RESTAURANTS In 2012, a popular pizza franchise had 2483 restaurants. In 2017, there were 2606 franchised restaurants. Write an equation in point-slope form that represents the number of restaurants y that are franchised x years after 2010.
To represent the number of restaurants y that are franchised x years after 2010, we can use the point-slope form of a linear equation: y - y1 = m(x - x1), where (x1, y1) is a point on the line and m is the slope.
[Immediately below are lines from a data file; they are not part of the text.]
import Summits.Ventures.CertifiedManyBodySolver.Downfold.OneBandBox
import Literature.MathematicalPhysics.QuantumLattice.HubbardTTPrimeTPPInteraction
import HarnessLib

/-!
# The S1/S2 seam in the `t''` direction: words about the `t–t'` object (E) transported to the
# `t–t'–t''` object (M) of a one-band box through a Lipschitz constant in `t''/t`

Venture CertifiedManyBodySolver, cell `pub/hubbard-downfold` (stage S1), seat hubbard-downfold-mod-1;
namespace `Summit.Ventures.CertifiedManyBodySolver.Downfold`. Everything here is PROVED. HONEST FRAMING:
a downfolded box is a systematic modelling claim (hypothesis `B.Mem p`); the certified content is the
word on the cell and the Lipschitz constant; the generic constant `8` below is the operator-norm one
(coarse: `8 · |t''/t| ≈ 0.7–1.0` for the cuprate boxes of record), the sharp kinematic constant is the
robustness seats' business and plugs into the same rule (`holdsOn_inflate_of_lipschitz`).

Context (`router/BOX-SCHEMA.md` §1/§8, lead ruling 2026-08-26T18:45Z «object tags», hubbard-fast-p1
`TPP-DIRECTION.md` v1.0 (T1)/(T3)). A material's one-band block carries TWO one-body objects: M = the
Wannier Hamiltonian truncated at printed range (`t, t', t'', …`; box coordinate `tpp/t`) and E = the
`t–t'` refit; stage S2 certifies words about the `t–t'` family. The only generic transfer E → M is for
ENERGY words, by a modulus of continuity in `t''`:

* `holdsOn_oneBand_of_cell₄` — the seam reading FOUR entries (`tp/t`, `tpp/t`, `U/t`, `n`): a word about
  the `t ≡ 1` family `H(1, s, s'', u)` at filling `n` proved on the product cell holds on the box.
* `Entry.abs_le_of_mem` — `|x| ≤ max |lo| |hi|` on an entry's enclosure (the `tpp/t` magnitude `m`).
* `holdsOn_inflate_of_lipschitz` — THE (T1) RULE, generic: if `s'' ↦ f p s''` is `C`-Lipschitz at `0`
  for every parameter vector `p` and the E-word `L ≤ f p 0 ≤ R` holds on the box, then the M-word
  `L − C·m ≤ f p (p tppOverT) ≤ R + C·m` holds on the box (`m = max |tpp/t lo| |tpp/t hi|`).
* `holdsOn_tiGroundEnergyDensity_objectM` — the rule instantiated with the tree's `t–t'–t''` interaction
  (`Literature/…/HubbardTTPrimeTPPInteraction`: `hubbardTT'T''FermionInteraction 1 s s'' u` IS the pencil
  in `s''`, `|e₀(s'') − e₀(0)| ≤ 8|s''|` at range parameter `2`): an S2 window `[L, R]` for the
  translation-invariant ground-state energy density of the `t–t'` interaction on the `(tp/t, U/t)` cell
  becomes the window `[L − 8m, R + 8m]` for the `t–t'–t''` interaction on the box — «e₀ (object M,
  one-body truncation inflated)» in the cell's vocabulary. (TI-inf level = unconstrained infimum over
  translation-invariant states; the filling-constrained twin is the same two lines once S2 states its
  words for a constrained infimum.)
-/

namespace Summit.Ventures.CertifiedManyBodySolver.Downfold

open NonemptyInterval Literature.MathematicalPhysics.QuantumLattice

/-- **The S1/S2 seam with the `tpp/t` entry.** Let the one-band box `B` carry entries `eS, eSS, eU, eN`
for `tp/t`, `tpp/t`, `U/t`, `n`, and let `W₁ s s'' u n` be a word about the `t ≡ 1` family
`H(1, s, s'', u)` at filling `n` proved on the product cell of the four enclosures. Then
`p ↦ W₁ (p tpOverT) (p tppOverT) (p UOverT) (p filling)` holds on `B`. [folklore] -/
theorem holdsOn_oneBand_of_cell₄ {B : OneBandBox} {eS eSS eU eN : Entry}
    (hS : B .tpOverT = some eS) (hSS : B .tppOverT = some eSS) (hU : B .UOverT = some eU)
    (hN : B .filling = some eN) {W₁ : ℝ → ℝ → ℝ → ℝ → Prop}
    (hW : ∀ s s'' u n : ℝ, s ∈ eS.encl.ratCast ℝ → s'' ∈ eSS.encl.ratCast ℝ → u ∈ eU.encl.ratCast ℝ →
      n ∈ eN.encl.ratCast ℝ → W₁ s s'' u n) :
    HoldsOn (fun p : OneBandCoord → ℝ => W₁ (p .tpOverT) (p .tppOverT) (p .UOverT) (p .filling)) B :=
  fun _ hp => hW _ _ _ _ (hp _ _ hS) (hp _ _ hSS) (hp _ _ hU) (hp _ _ hN)

/-- **The magnitude of an entry**: every `x` in the claimed enclosure `[lo, hi]` has
`|x| ≤ max |lo| |hi|`. [folklore] -/
theorem Entry.abs_le_of_mem {e : Entry} {x : ℝ} (hx : e.Mem x) :
    |x| ≤ ((max |e.encl.fst| |e.encl.snd| : ℚ) : ℝ) := by
  have h := mem_ratCast_iff.1 hx
  push_cast
  exact abs_le_max_abs_abs h.1 h.2

/-- **The (T1) rule: an E-word plus a Lipschitz constant in `t''/t` is an M-word.** Let `B` carry the
entry `eSS` for `tpp/t`, let `f p s''` be `C`-Lipschitz at `s'' = 0` for every parameter vector `p`
(`|f p s'' − f p 0| ≤ C|s''|`, `C ≥ 0`), and let the window `L ≤ f p 0 ≤ R` hold on `B`. Then
`L − C·m ≤ f p (p tppOverT) ≤ R + C·m` holds on `B`, `m = max |eSS.lo| |eSS.hi|`. [folklore] -/
theorem holdsOn_inflate_of_lipschitz {B : OneBandBox} {eSS : Entry} (hSS : B .tppOverT = some eSS)
    {f : (OneBandCoord → ℝ) → ℝ → ℝ} {C : ℝ} (hC0 : 0 ≤ C)
    (hC : ∀ (p : OneBandCoord → ℝ) (s'' : ℝ), |f p s'' - f p 0| ≤ C * |s''|) {L R : ℝ}
    (hE : HoldsOn (fun p : OneBandCoord → ℝ => L ≤ f p 0 ∧ f p 0 ≤ R) B) :
    HoldsOn (fun p : OneBandCoord → ℝ =>
      L - C * ((max |eSS.encl.fst| |eSS.encl.snd| : ℚ) : ℝ) ≤ f p (p .tppOverT) ∧
        f p (p .tppOverT) ≤ R + C * ((max |eSS.encl.fst| |eSS.encl.snd| : ℚ) : ℝ)) B := by
  intro p hp
  have hm : |p .tppOverT| ≤ ((max |eSS.encl.fst| |eSS.encl.snd| : ℚ) : ℝ) :=
    Entry.abs_le_of_mem (hp _ _ hSS)
  have hCm : C * |p .tppOverT| ≤ C * ((max |eSS.encl.fst| |eSS.encl.snd| : ℚ) : ℝ) :=
    mul_le_mul_of_nonneg_left hm hC0
  have hL := abs_le.1 ((hC p (p .tppOverT)).trans hCm)
  obtain ⟨h1, h2⟩ := hE p hp
  constructor <;> linarith [hL.1, hL.2]

/-- **«e₀ (object M, one-body truncation inflated)» — the rule instantiated with the tree's
`t–t'–t''` interaction.** Let `B` carry entries `eS, eSS, eU` for `tp/t`, `tpp/t`, `U/t`, and let S2
certify the window `L ≤ e₀(H(1, s, u)) ≤ R` for the translation-invariant ground-state energy density
(range parameter `2`) of the `t–t'` interaction on the cell `eS.encl × eU.encl` (object E). Then on the
box the `t–t'–t''` interaction `H(1, s, s'', u)` (object M restricted to `t, t', t''`) has
`L − 8m ≤ e₀ ≤ R + 8m`, `m = max |eSS.lo| |eSS.hi|` (generic Lipschitz constant `8` of
`abs_tiGroundEnergyDensity_tpp_sub_le_eight_mul`). [folklore] -/
theorem holdsOn_tiGroundEnergyDensity_objectM {B : OneBandBox} {eS eSS eU : Entry}
    (hS : B .tpOverT = some eS) (hSS : B .tppOverT = some eSS) (hU : B .UOverT = some eU) {L R : ℝ}
    (hE : ∀ s u : ℝ, s ∈ eS.encl.ratCast ℝ → u ∈ eU.encl.ratCast ℝ →
      L ≤ (hubbardTTPrimeFermionInteraction 1 s u).tiGroundEnergyDensity 2 ∧
        (hubbardTTPrimeFermionInteraction 1 s u).tiGroundEnergyDensity 2 ≤ R) :
    HoldsOn (fun p : OneBandCoord → ℝ =>
      L - 8 * ((max |eSS.encl.fst| |eSS.encl.snd| : ℚ) : ℝ) ≤
          (hubbardTT'T''FermionInteraction 1 (p .tpOverT) (p .tppOverT) (p .UOverT)).tiGroundEnergyDensity 2 ∧
        (hubbardTT'T''FermionInteraction 1 (p .tpOverT) (p .tppOverT) (p .UOverT)).tiGroundEnergyDensity 2 ≤
          R + 8 * ((max |eSS.encl.fst| |eSS.encl.snd| : ℚ) : ℝ)) B := by
  refine holdsOn_inflate_of_lipschitz hSS
    (f := fun p s'' => (hubbardTT'T''FermionInteraction 1 (p .tpOverT) s'' (p .UOverT)).tiGroundEnergyDensity 2)
    (by norm_num) (fun p s'' => ?_) ?_
  · have h := abs_tiGroundEnergyDensity_tpp_sub_le_eight_mul 1 (p .tpOverT) s'' (p .UOverT) 0
    rwa [sub_zero] at h
  · refine holdsOn_oneBand_of_cell₂ hS hU (W₁ := fun s u =>
      L ≤ (hubbardTT'T''FermionInteraction 1 s 0 u).tiGroundEnergyDensity 2 ∧
        (hubbardTT'T''FermionInteraction 1 s 0 u).tiGroundEnergyDensity 2 ≤ R) fun s u hs hu => ?_
    rw [hubbardTT'T''FermionInteraction_zero]
    exact hE s u hs hu

/-! ### Appendix (2026-08-26, append-only): the seam in S2's own shape with the fourth coordinate —
`θ ∈ Set.Icc lo hi ⊆ (Fin 4 → ℝ)`, order `(U/t, t'/t, t''/t, n)`

An S2 anchor class WITH `t''` in the Hamiltonian (hubbard-fast-p1 TPP-DIRECTION v1.1 §6.2 «M-COVER»)
states its box words as `∀ θ ∈ Set.Icc lo hi, W θ` over `Fin 4 → ℝ`; these three declarations attach
such a word to a material box exactly as `S2Seam.lean` does for the three `t–t'` coordinates. -/

/-- A one-band parameter vector read in S2's four-coordinate order `(U/t, t'/t, t''/t, n)`. [folklore] -/
def s2Coords₄ (p : OneBandCoord → ℝ) : Fin 4 → ℝ := ![p .UOverT, p .tpOverT, p .tppOverT, p .filling]

/-- Lower corner of the delivered four-coordinate S2 box from the `U/t`, `tp/t`, `tpp/t`, `n` entries. [folklore] -/
def s2Lo₄ (eU eS eSS eN : Entry) : Fin 4 → ℝ :=
  ![((eU.encl.fst : ℚ) : ℝ), ((eS.encl.fst : ℚ) : ℝ), ((eSS.encl.fst : ℚ) : ℝ), ((eN.encl.fst : ℚ) : ℝ)]

/-- Upper corner of the delivered four-coordinate S2 box from the `U/t`, `tp/t`, `tpp/t`, `n` entries. [folklore] -/
def s2Hi₄ (eU eS eSS eN : Entry) : Fin 4 → ℝ :=
  ![((eU.encl.snd : ℚ) : ℝ), ((eS.encl.snd : ℚ) : ℝ), ((eSS.encl.snd : ℚ) : ℝ), ((eN.encl.snd : ℚ) : ℝ)]

/-- The four S2 coordinates of `s2Coords₄ p`, by name. [folklore] -/
theorem s2Coords₄_apply (p : OneBandCoord → ℝ) :
    s2Coords₄ p 0 = p .UOverT ∧ s2Coords₄ p 1 = p .tpOverT ∧ s2Coords₄ p 2 = p .tppOverT ∧
      s2Coords₄ p 3 = p .filling :=
  ⟨rfl, rfl, rfl, rfl⟩

/-- **The delivered four-coordinate box of a one-band box.** If `B` carries entries `eU, eS, eSS, eN` for
`U/t`, `tp/t`, `tpp/t`, `n`, every parameter vector of `B`, read in the order `(U/t, t'/t, t''/t, n)`,
lies in `Set.Icc (s2Lo₄ …) (s2Hi₄ …)`. [folklore] -/
theorem s2Coords₄_mem_Icc {B : OneBandBox} {eU eS eSS eN : Entry} (hU : B .UOverT = some eU)
    (hS : B .tpOverT = some eS) (hSS : B .tppOverT = some eSS) (hN : B .filling = some eN)
    {p : OneBandCoord → ℝ} (hp : B.Mem p) :
    s2Coords₄ p ∈ Set.Icc (s2Lo₄ eU eS eSS eN) (s2Hi₄ eU eS eSS eN) := by
  have hu := mem_ratCast_iff.1 (hp _ _ hU)
  have hs := mem_ratCast_iff.1 (hp _ _ hS)
  have hss := mem_ratCast_iff.1 (hp _ _ hSS)
  have hn := mem_ratCast_iff.1 (hp _ _ hN)
  rw [Set.mem_Icc, Pi.le_def, Pi.le_def]
  refine ⟨fun k => ?_, fun k => ?_⟩ <;> fin_cases k <;>
    simp [s2Coords₄, s2Lo₄, s2Hi₄, hu.1, hu.2, hs.1, hs.2, hss.1, hss.2, hn.1, hn.2]

/-- **Four-coordinate S2 box statement ⇒ box word.** Any statement `∀ θ ∈ Set.Icc (s2Lo₄ …) (s2Hi₄ …), W θ`
about the delivered box (the conclusion shape of a covering theorem of an anchor class with `t''`) holds
on the one-band box as `p ↦ W (s2Coords₄ p)`. [folklore] -/
theorem holdsOn_of_forall_s2Box₄ {B : OneBandBox} {eU eS eSS eN : Entry} (hU : B .UOverT = some eU)
    (hS : B .tpOverT = some eS) (hSS : B .tppOverT = some eSS) (hN : B .filling = some eN)
    {W : (Fin 4 → ℝ) → Prop}
    (hW : ∀ θ ∈ Set.Icc (s2Lo₄ eU eS eSS eN) (s2Hi₄ eU eS eSS eN), W θ) :
    HoldsOn (fun p : OneBandCoord → ℝ => W (s2Coords₄ p)) B :=
  fun _ hp => hW _ (s2Coords₄_mem_Icc hU hS hSS hN hp)

/-- **Forgetting `t''`**: a word certified on the four-coordinate box that does not read coordinate `2`
is a word on the three `t–t'` coordinates `(U/t, t'/t, n)` of the same parameter vector — the E-frame
reading of an M-frame certificate (projection, no loss). [folklore] -/
theorem holdsOn_s2Coords_of_s2Coords₄ {B : OneBandBox} {W₃ : ℝ → ℝ → ℝ → Prop}
    (h : HoldsOn (fun p : OneBandCoord → ℝ => W₃ (s2Coords₄ p 0) (s2Coords₄ p 1) (s2Coords₄ p 3)) B) :
    HoldsOn (fun p : OneBandCoord → ℝ => W₃ (p .UOverT) (p .tpOverT) (p .filling)) B :=
  fun p hp => h p hp

end Summit.Ventures.CertifiedManyBodySolver.Downfold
Given that in 2012, the number of restaurants was 2483 and in 2017, the number of restaurants was 2606, we have the points (2,483) and (7,606).
Using the point-slope form, we can choose one point and calculate the slope:
m = (y2 - y1) / (x2 - x1)
m = (2606 - 2483) / (7 - 2) = 123 / 5 = 24.6
Now, substitute the values from one of the points into the equation:
y - y1 = m(x - x1)
y - 2483 = 24.6(x - 2)
Thus, the equation in point-slope form that represents the number of restaurants y that are franchised x years after 2010 is:
y - 2483 = 24.6(x - 2)
To write the equation in point-slope form, we need to determine the slope and a point on the line.
The slope represents the rate of change in the number of restaurants per year. We can calculate the slope (m) using the formula:
m = (change in y) / (change in x)
In this case, the "change in y" is the difference in the number of restaurants between 2017 and 2012: 2606 - 2483 = 123.
The "change in x" is the difference in years between 2017 and 2012: 2017 - 2012 = 5.
So, our slope (m) is:
m = 123 / 5 = 24.6
Now, let's find a point on the line. Since the question asks for the number of restaurants x years after 2010, we can use (0, 2483) as the point. This represents the number of restaurants in 2012 (zero years after 2010).
Finally, we can write the equation in point-slope form:
y - y1 = m(x - x1)
Plugging in the values:
y - 2483 = 24.6(x - 0)
Simplifying:
y - 2483 = 24.6x
This is the equation in point-slope form that represents the number of franchised restaurants y x years after 2010.